The best approach to managing these headaches is therefore trying to identify the stress trigger and learn to diminish its intensity. This could be done with relaxation techniques, biofeedback training, counseling, and other stress management techniques (see below). 

Medications for acute tension headaches include NSAIDs (non-steroidal anti-inflammatory drugs) such as Ibuprofen (Advil), Fenoprofen (Aleve, Naprosyn) and others. A new class of drugs called TRYPTANS (Imitrex, Relpax, Zomig, Axert) are also effective, but expensive, the reason why many insurances will only pay for a certain number (often nine) per month.

Medications which, when taken regularly, can prevent tension headaches include tricyclic antidepressants (such as Amitryptelene) or venlafaxine (Effexor) or mritazapine (Remeron). Low dose anticonvulsants such as Topiramate (Topamax) and muscle relaxants such Cyclobenzaprine (Flexeril) also help some people.   

Cluster headaches are less frequent, but quite distinctive. In contrast to other headaches, they occur in men two to four times as often as in women. They often start during sleep and affect the area around and behind the eye, radiating into the forehead, the cheek and jaw, and even the teeth on the same side. Redness and tearing as well as swelling of the eye and eyelid and a runny nose make people assume that cluster headaches are caused by allergies. But they are thought to originate from irritation of the first branch of the trigeminal nerve. Histamines, nitroglycerin, and stress can trigger irritation of that nerve. Cluster headaches can be short but tend to occur several times during one episode. Current treatment is with 100% oxygen, and/or steroid drugs.

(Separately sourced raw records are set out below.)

/-!
# `BalabanUV.Beta.FP.LevelZeroDoorSocketCompanion` — road «FP» for binder row D1, ROUTE T, memo `N2B-DESIGN.md` (31d)∕(32e)∕(33e)∕§34: **STEPS 1+2 OF THE
# LEVEL-0 ASSEMBLY AGAINST THE DOOR WITH ITS COMPANION PAIR** — leaf-02's level-0 door I-7 `…FP.NestedStepLawTorusLevelZeroDoorCompanion` (p355451 ✓; the
# R-FP-59 U-file shape: the (Δ1)∕(Δ2) companions `Λ₁ Λ₂` DISPLAYED with graded parities, rows `hdead a1 a2` for the TOTAL jets, `c2 t2 d2 q2 k1 k2 a0 hH₂t`
# INSIDE) FEEDS THE SOCKET #36b `LevelZeroDoorSocket` BY ONE TERM; the three `hessT` torus kernels on every top-bond direction family

WHY.  #36b `mixedVar_kernel_law_of_levelZero_door` is STEP 1 with the door as ONE hypothesis `hdoor` in the U-file's conclusion SHAPE, its companion slots
`ΛN ΛG N₂c G₂c ΦN ΦF ΨG P` abstract; #37 `LevelZeroDoorSocketU23Pure` filled them EMPTY for the pure door U23♭.  THIS FILE is the ADAPTER for the door WITH
COMPANIONS, I-7: its direction-free binders VERBATIM; its direction-dependent jets as FUNCTIONS of the direction `v` of an ABSTRACT module `V` read through two
displayed linear read-outs `h = hv v`, `λ = lv v` (leaf-06 g26 W-3) by I-7's own defining right-hand sides (`hW₁f hDb₁f hW₂f hH₁f hH′₁f hH₂f hH′₂f h𝔔′₁f` —
`hH₂ hH′₂` without the free `G`, POLARISED); THE COMPANION SLOTS FILLED BY I-7's LETTERS: `ΛN v := Q₁₀ᵀ Λ₁(v) Q₁₀` and `ΛG v := Λ₁(v)` with `Λ₁f` LINEAR in
the direction and ANTISYMMETRIC along every direction (I-7's `hΛ₁t`); `N₂c := N₂cf` DISPLAYED as a bilinear map whose DIAGONAL is I-7's (Δ2) letter
`−(Q₁₁h)ᵀΛ₁Q₁₀ − (Q₁₁h)ᵀΛ₁Q₁₀ + Q₁₀ᵀΛ₁Q₁₁h + Q₁₀ᵀΛ₁Q₁₁h` plus I-7's two graded commutators `(Q₁₀ᵀΛ₁Q₁₀)X − Xᵀ(Q₁₀ᵀΛ₁Q₁₀)` (`X = −c•diag(λ∘pr)` the pinned
generator); `G₂c := 0`; the FREE element is the PAIR `e = (G, Λ₂)` of a symmetric fine and a symmetric coarse matrix (`P e := Gᵀ = G ∧ Λ₂ᵀ = Λ₂`), entering
through `ΦN e := G + Q₁₀ᵀ Λ₂ Q₁₀`, `ΦF e := G`, `ΨG e := Λ₂`; I-7's displayed ROWS `hdead a1 a2` as hypotheses FOR EVERY direction (the witnesses `Y₁ Y₂` as
functions of the direction and of the free pair); the order-2 AVERAGING bindings DISPLAYED as bilinear maps (R-FP-63 (iv) ∕ an2 R-D1-g44-3: `NY₂f` with its
diagonal = the U-file's `h𝔔′₂` left side, and the bilinearity of `Q₂₂`); RIGHT INVERSES `XN XF XG` of the three base systems displayed (leaf-05's
`RelInvPeriodised*` at the record).  CONCLUSION: #24's `hessT` identity of the packed legs against the packed graded vertices for the systems `kkt H₀ [𝔔₀;P]`,
`kkt H₀ [Q₁₀;τ₁]`, `kkt S₁₁ [Q₂₀;τ₂]` on every top-bond family `d` with every pair of symmetric free families `EF` (fine: the `G`'s) and `EC` (coarse: the
`Λ₂`'s) — the one-shot second slot reads `½(H′₂ᵏˡ + N₂cᵏˡ + H′₂ˡᵏ + N₂cˡᵏ) + (EFᵏˡ + Q₁₀ᵀ ECᵏˡ Q₁₀)`, the coarse one `… + ((L EFᵏˡ I)₁₁ + ECᵏˡ)`.  PROOF: #36a
`hessT_law_of_mixedVar_law` ∘ ONE `mixedVar_kernel_law_of_levelZero_door …` whose `hdoor` is I-7 BY TERM followed by ONE regrouping of the one-shot second
slot (`(H′₂ + G) + (C + [P,X] + [P,X]) = H′₂ + N₂c v v + (G + Q₁₀ᵀΛ₂Q₁₀)`, `abel` after `hN₂cd`) and `simpa only [add_zero]` (the empty `G₂c`).
[folklore]; no `def`, no `def … : Prop`, nothing cited, 0 sorry.

HONEST DEPENDENCY (page 1, mandatory): continuum YM on T⁴ ⇐ BetaPertH ∧ nine spine estimates (0/9 proved); BetaPertH ⇐ (D1) ∧ (D4) ∧ CAP+tail;
G-an2-4 gates asym, D1 and NE2/3/4.  HONEST FRAMING (cell contract, verbatim): «discharging `BetaPertH` makes Bałaban's UV stability UNCONDITIONAL —
a real constructive-QFT result; it is NOT the continuum limit and NOT the Clay problem.»  ABSOLUTE RULE (cell charter, verbatim): «No internally-minted
statement may enter as a cited fact. Every hypothesis is either kernel-proved in this package or a verbatim quotation of a PUBLISHED theorem with page
reference. The manuscript(s) under audit are NOT citable for their own disputed steps — they are the thing under adjudication; programme-internal
(2001/route/tribunal) claims are never citable.»  I-7's rows are HYPOTHESES here, per direction; the companion's bilinearity and the averaging bindings are
DISPLAYED, not derived (nothing of the dictionary ∕ Bałaban's asserted); 0 estimates; 0∕4 row-D1 binders (hW, hR, D1Tel, D1Rep); NOT (T-ID), NOT SDF,
NOT D1, NOT BetaPertH, NOT continuum, NOT Clay.  Road «FP» OWNER, b2b-balaban-beta-d1-p3 gen 25, 2026-08-23.  No existing file touched.
-/

noncomputable section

Chronic daily headaches refers to a broad range of headache disorders which occur on more than fifteen days every month. Different causes include eye strain, allergies, sinus issues, hangover, hunger, caffeine withdrawal, high blood pressure, fever, TMJ (temporomandibular joint) dysfunction, and post-traumatic headaches. They can also be a side effects of medications, particularly overused headache medications such as NSAIDs, tryptans and aspirin.

Migraine headaches are caused by spasms in the walls of the blood vessels in and around the brain. They occur in people with an as yet unidentified genetic predisposition but can also be triggered by trauma and stress. Some people have warning signs, such as visual changes or numbness in the face, in an arm or a leg, called “aura.” Women sometimes experience migraines shortly before or during menstruation or at mid-cycle when estrogen levels can change abruptly. Other migraine triggers are certain foods, changes in weather or altitude, lights, dehydration, stress, and sleep deprivation Severe migraines can last for days and are often combined with light sensitivity, nausea and vomiting. For many patients sleep in a dark and quiet room will end the migraine attack. Others require medication such as ergot preparations and tryptan drugs, such as Imitrex, Axert and others. Antiemetics such as Ondansetron (Zofran) as well as hydration are used to stop nausea and vomiting. Although all of these treatments can be taken by mouth or by nasal spray, severe cases sometimes require intravenous administration of fluids and drugs. Prevention is sometimes useful with beta blockers (Timolol, Propanolol) or calcium channel blockers (Verapamil) or anti-convulsants (Topomax) or barbiturates (phenobarbital). Most recently, a monoclonal antibody (TEV-48125) has been shown to decrease migraine symptoms significantly.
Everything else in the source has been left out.